Pharma firm section sealed for exporting substandard cough syrup to Gambia: NHS

ISLAMABAD: The syrup section of a local pharmaceutical firm has been sealed by the Drug Regulatory Authority of Pakistan (DRAP) after the Medicines Control Agency (MCA) Gambia reported that a cough syrup manufactured by the said pharmaceutical company found to be contaminated with toxic chemicals, health authorities in Islamabad said on Sunday.

“The DRAP has sealed the syrup section of the pharmaceutical compnay after medical control agency of Gambia reported that cough syrup manufactured and exported by the company to Zambia contained unacceptable levels of Diethylene Glycol (DEG) or Ethylene Glycol (EG), which can cause immediate death by causing kidney failure”, an official of the National Health Services, Regulations and Coordination (NHS,R&C) told The News on Sunday.

According to World Health Organization (WHO), hundreds of children and adults have died in several countries in Africa and Asia which reported several incidents of over-the-counter cough syrups for children with confirmed or suspected contamination with high levels of diethylene glycol (DEG) and ethylene glycol (EG). The cases are from at least seven countries, associated with more than 300 fatalities in three of these countries.

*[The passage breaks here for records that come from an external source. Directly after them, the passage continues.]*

/-- **`k^T_𝔬(x) = Σ_{γ′ ∈ 𝔬} f(x⁻¹γ′x)·(1 − n_T(γ′,x)) − R_T(x)`** for ANY conjugation-invariant class and any
compactly supported `f`, `T > 0`: here `n_T(γ′, x) = #{q ∈ B(F)∖G(F) : T < H(q̃x), q̃ γ′ q̃⁻¹ ∈ B(F)}` counts the
CUT-OFF RATIONAL BORELS THROUGH `γ′`, and the remainder `R_T(x) = Σ_{q : T<H(q̃x)} [K_{B,𝔬}(q̃x,q̃x) −
Σ_{β ∈ B(F)∩𝔬} f((q̃x)⁻¹β(q̃x))]` is the «adelic `N`-average minus lattice sum» of the class Borel kernel (its
integral over `G(F)∖G(𝔸)` vanishes — sequel (W2-b)). For a regular hyperbolic class `1 − n_T = u_T` is Arthur's
weight (★ `out_conj_mem_arithmeticBorel_iff_of_hyperbolic_two`: exactly the two Borels `B^δ`, `B^{wδ}`); for the
central class every Borel counts. [cite: Arthur1978TraceFormulaI, §8] [cite: Rogawski1990, §2.2 (p. 13); §6.1 (pp. 79–80)] -/
theorem truncatedKernelClass_eq_tsum_mul_one_sub_count_sub_sum_two (ν : Measure (adelicUnipotent F E c 2))
    (𝓕 : Set (adelicUnipotent F E c 2)) {T : ℝ≥0} (hT : 0 < T) {cl : (quasiSplit F E c 2).arithmeticSubgroup → ι}
    (hcl : IsConjInvariant cl) (i : ι) {f : (quasiSplit F E c 2).Adelic → ℂ} (hf : HasCompactSupport f)
    (x : (quasiSplit F E c 2).Adelic) :
    truncatedKernelClass ν 𝓕 T cl i f x =
      (∑' γ : cl ⁻¹' {i},
        f (x⁻¹ * ((γ : (quasiSplit F E c 2).arithmeticSubgroup) : (quasiSplit F E c 2).Adelic) * x) *
          (1 - ∑ q ∈ (finite_setOf_lt_borelHeight_two x hT).toFinset,
            if q.out * (γ : (quasiSplit F E c 2).arithmeticSubgroup) * q.out⁻¹ ∈ arithmeticBorel F E c 2 then (1 : ℂ) else 0)) -
      ∑ q ∈ (finite_setOf_lt_borelHeight_two x hT).toFinset,
        (kernelBorelClass ν 𝓕 cl i f
            (((q.out : (quasiSplit F E c 2).arithmeticSubgroup) : (quasiSplit F E c 2).Adelic) * x)
            (((q.out : (quasiSplit F E c 2).arithmeticSubgroup) : (quasiSplit F E c 2).Adelic) * x) -
          borelSumClass cl i f
            (((q.out : (quasiSplit F E c 2).arithmeticSubgroup) : (quasiSplit F E c 2).Adelic) * x)
            (((q.out : (quasiSplit F E c 2).arithmeticSubgroup) : (quasiSplit F E c 2).Adelic) * x)) := by
  set ST := (finite_setOf_lt_borelHeight_two x hT).toFinset with hST
  -- the finitely supported family `γ′ ↦ f(x⁻¹ γ′ x)` on the class
  set g : cl ⁻¹' {i} → ℂ := fun γ =>
    f (x⁻¹ * ((γ : (quasiSplit F E c 2).arithmeticSubgroup) : (quasiSplit F E c 2).Adelic) * x) with hg
  have hgfin : (Function.support g).Finite := by
    have h := finite_support_kernel_term hf x x
    refine (h.preimage (Subtype.val_injective.injOn)).subset fun γ hγ => ?_
    exact hγ
  have hgsum : Summable g := summable_of_hasFiniteSupport hgfin
  have hgq : ∀ q : Quotient (QuotientGroup.rightRel (arithmeticBorel F E c 2)),
      Summable fun γ : cl ⁻¹' {i} =>
        if q.out * (γ : (quasiSplit F E c 2).arithmeticSubgroup) * q.out⁻¹ ∈ arithmeticBorel F E c 2 then g γ else 0 := by
    intro q
    refine summable_of_hasFiniteSupport (hgfin.subset fun γ hγ => ?_)
    by_contra h0
    have : g γ = 0 := by simpa using h0
    apply hγ
    simp [this]
  -- step 1: the finite sum and the split `K_B = Σ_{B∩𝔬} + D`
  rw [truncatedKernelClass_eq_kernelClass_sub_sum_two ν 𝓕 hT cl i f x]
  have hsplit : ∑ q ∈ ST,
      kernelBorelClass ν 𝓕 cl i f
        (((q.out : (quasiSplit F E c 2).arithmeticSubgroup) : (quasiSplit F E c 2).Adelic) * x)
        (((q.out : (quasiSplit F E c 2).arithmeticSubgroup) : (quasiSplit F E c 2).Adelic) * x) =
      (∑ q ∈ ST, borelSumClass cl i f
        (((q.out : (quasiSplit F E c 2).arithmeticSubgroup) : (quasiSplit F E c 2).Adelic) * x)
        (((q.out : (quasiSplit F E c 2).arithmeticSubgroup) : (quasiSplit F E c 2).Adelic) * x)) +
      ∑ q ∈ ST,
        (kernelBorelClass ν 𝓕 cl i f
            (((q.out : (quasiSplit F E c 2).arithmeticSubgroup) : (quasiSplit F E c 2).Adelic) * x)
            (((q.out : (quasiSplit F E c 2).arithmeticSubgroup) : (quasiSplit F E c 2).Adelic) * x) -
          borelSumClass cl i f
            (((q.out : (quasiSplit F E c 2).arithmeticSubgroup) : (quasiSplit F E c 2).Adelic) * x)
            (((q.out : (quasiSplit F E c 2).arithmeticSubgroup) : (quasiSplit F E c 2).Adelic) * x)) := by
    rw [← Finset.sum_add_distrib]
    refine Finset.sum_congr rfl fun q _ => ?_
    ring
  rw [hsplit]
  -- step 2: the Borel sums, read on the class and summed over `q`
  have hB : ∑ q ∈ ST, borelSumClass cl i f
        (((q.out : (quasiSplit F E c 2).arithmeticSubgroup) : (quasiSplit F E c 2).Adelic) * x)
        (((q.out : (quasiSplit F E c 2).arithmeticSubgroup) : (quasiSplit F E c 2).Adelic) * x) =
      ∑' γ : cl ⁻¹' {i}, ∑ q ∈ ST,
        if q.out * (γ : (quasiSplit F E c 2).arithmeticSubgroup) * q.out⁻¹ ∈ arithmeticBorel F E c 2 then g γ else 0 := by
    rw [Summable.tsum_finsetSum (fun q _ => hgq q)]
    refine Finset.sum_congr rfl fun q _ => ?_
    exact borelSumClass_translate_eq_tsum_ite_two hcl i f q.out x
  rw [hB, kernelClass_def]
  -- step 3: combine the two series over the class
  have hsum2 : Summable fun γ : cl ⁻¹' {i} => ∑ q ∈ ST,
      (if q.out * (γ : (quasiSplit F E c 2).arithmeticSubgroup) * q.out⁻¹ ∈ arithmeticBorel F E c 2 then g γ else 0) :=
    summable_sum fun q _ => hgq q
  have hcomb : (∑' γ : cl ⁻¹' {i}, g γ) - ∑' γ : cl ⁻¹' {i}, ∑ q ∈ ST,
        (if q.out * (γ : (quasiSplit F E c 2).arithmeticSubgroup) * q.out⁻¹ ∈ arithmeticBorel F E c 2 then g γ else 0) =
      ∑' γ : cl ⁻¹' {i}, g γ * (1 - ∑ q ∈ ST,
        if q.out * (γ : (quasiSplit F E c 2).arithmeticSubgroup) * q.out⁻¹ ∈ arithmeticBorel F E c 2 then (1 : ℂ) else 0) := by
    rw [← hgsum.tsum_sub hsum2]
    refine tsum_congr fun γ => ?_
    rw [mul_sub, mul_one, Finset.mul_sum]
    congr 1
    refine Finset.sum_congr rfl fun q _ => ?_
    split_ifs <;> simp
  rw [← sub_sub, hcomb]

end Count

/-! ## §4 The hyperbolic class: `n_T(δ⁻¹γ♯δ, x) = 1_{T<H(δx)} + 1_{T<H(w♯δx)}` -/

section Hyperbolic

/-- `H(b y) = H(y)` for `b ∈ B(F) ≤ G(F)` (★ `borelHeight_rational_borel_mul`). [cite: Rogawski1990, §2.2 (p. 13)] -/
theorem borelHeight_arithmeticBorel_mul_two {b : (quasiSplit F E c 2).arithmeticSubgroup} (hb : b ∈ arithmeticBorel F E c 2)
    (y : (quasiSplit F E c 2).Adelic) :
    borelHeight (((b : (quasiSplit F E c 2).arithmeticSubgroup) : (quasiSplit F E c 2).Adelic) * y) = borelHeight y := by
  obtain ⟨r, hr⟩ := b.2
  have hrB : (quasiSplit F E c 2).toAdelic r ∈ borelAdelic F E c 2 := by
    rw [hr]; exact (mem_arithmeticBorel_iff b).1 hb
  rw [← hr]
  exact borelHeight_rational_borel_mul r hrB y

/-- `H(⟦δ⟧.out · x) = H(δ x)`: the height at the ★ `pseudoEisenstein` representative of the coset `B(F)δ`.
[cite: Rogawski1990, §2.2 (p. 13)] -/
theorem borelHeight_out_mk_mul_two (δ : (quasiSplit F E c 2).arithmeticSubgroup) (x : (quasiSplit F E c 2).Adelic) :
    borelHeight ((((Quotient.mk (QuotientGroup.rightRel (arithmeticBorel F E c 2)) δ).out :
        (quasiSplit F E c 2).arithmeticSubgroup) : (quasiSplit F E c 2).Adelic) * x) =
      borelHeight (((δ : (quasiSplit F E c 2).arithmeticSubgroup) : (quasiSplit F E c 2).Adelic) * x) := by
  set o := (Quotient.mk (QuotientGroup.rightRel (arithmeticBorel F E c 2)) δ).out with ho
  have h : δ * o⁻¹ ∈ arithmeticBorel F E c 2 := by
    have h1 : Quotient.mk (QuotientGroup.rightRel (arithmeticBorel F E c 2)) o =
        Quotient.mk (QuotientGroup.rightRel (arithmeticBorel F E c 2)) δ := Quotient.out_eq _
    exact QuotientGroup.rightRel_apply.1 (Quotient.eq.1 h1)
  have e : (((δ : (quasiSplit F E c 2).arithmeticSubgroup) : (quasiSplit F E c 2).Adelic) * x) =
      (((δ * o⁻¹ : (quasiSplit F E c 2).arithmeticSubgroup)) : (quasiSplit F E c 2).Adelic) *
        ((((o : (quasiSplit F E c 2).arithmeticSubgroup)) : (quasiSplit F E c 2).Adelic) * x) := by
    simp only [Subgroup.coe_mul, Subgroup.coe_inv, mul_assoc, inv_mul_cancel_left]
  rw [e, borelHeight_arithmeticBorel_mul_two h]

Most are young children under the age of five and in majority of cases, cough syrups produced in India contained contaminants, which are toxic chemicals used as industrial solvents and antifreeze agents that can be fatal even taken in small amounts, and should never be found in medicines.

Following the alert issued by the MCA Gambia regarding substandard cough syrup produced in Pakistan by the Davis Pharmaceutical Laboratories, Islamabad, the DRAP officials also issued a recall alert and asked the manufacturing company and all the drug inspectors and officials to confiscate all the seven suspected products of the Davis Pharma in the country.

“Fortunately, not a single product of this company has been found at the pharmacies in the country. The batch which reportedly contained the toxic chemicals beyond permissible levels was manufactured only for export”, the NHS official said and added that samples of the syrups produced by the company have been send to chemical analysis at Drug Testing Lab (DTL) of DRAP.

The official said instructions have been issued to the DRAP to take stern action against the manufacturer including cancellation of production license and arrest of the owners of the company if they were found involved in the criminal negligence, saying at a time when Pakistani authorities were trying to increase the medicine imports, such reports were extremely damaging for the image and security of the country. “We have also directed the DRAP to take action against all the pharmaceutical companies which are not following Good Manufacturing Practices (GMP) and producing substandard medicines. We only need companies that follow international standards of medicines’ manufacturing”, the official added.

An official of the DRAP said immediately after the Gambian authorities issued the red alert, they investigated the matter and also issued a recall alert in the country but added that no suspected products of the said company were found at pharmacies in the country. “The said batch which reportedly contained the unacceptable levels of toxic compound was manufactured in 2021 and it was not supplied in the country. We have sealed their syrup section and initiated inquiry after sending the samples for the chemical analysis at DTL. If they are found contaminated, strict action would be initiated against the culprits”, the DRAP official added.

The official informed that in order to prevent children from falling sick by consuming syrup medicines, the Drug Regulatory Authority of Pakistan (DRAP) had directed all the pharmaceutical companies of Pakistan back in October 2022 to ensure the use of ‘pharmaceutical grade solvents (ingredients)’ purchased from qualified vendors and keep a close eye on the presence of toxic materials, which should not be present in the medicines’ raw materials.

Hundreds of children have already died in Gambia and Indonesia during last six to eight months by consuming syrup medicines containing ingredients linked to acute kidney injuries (AKI), DRAP official said. “But no such case has been reported in Pakistan yet due to enhanced surveillance and strict monitoring of the therapeutic goods’ manufacturing process,” the official added.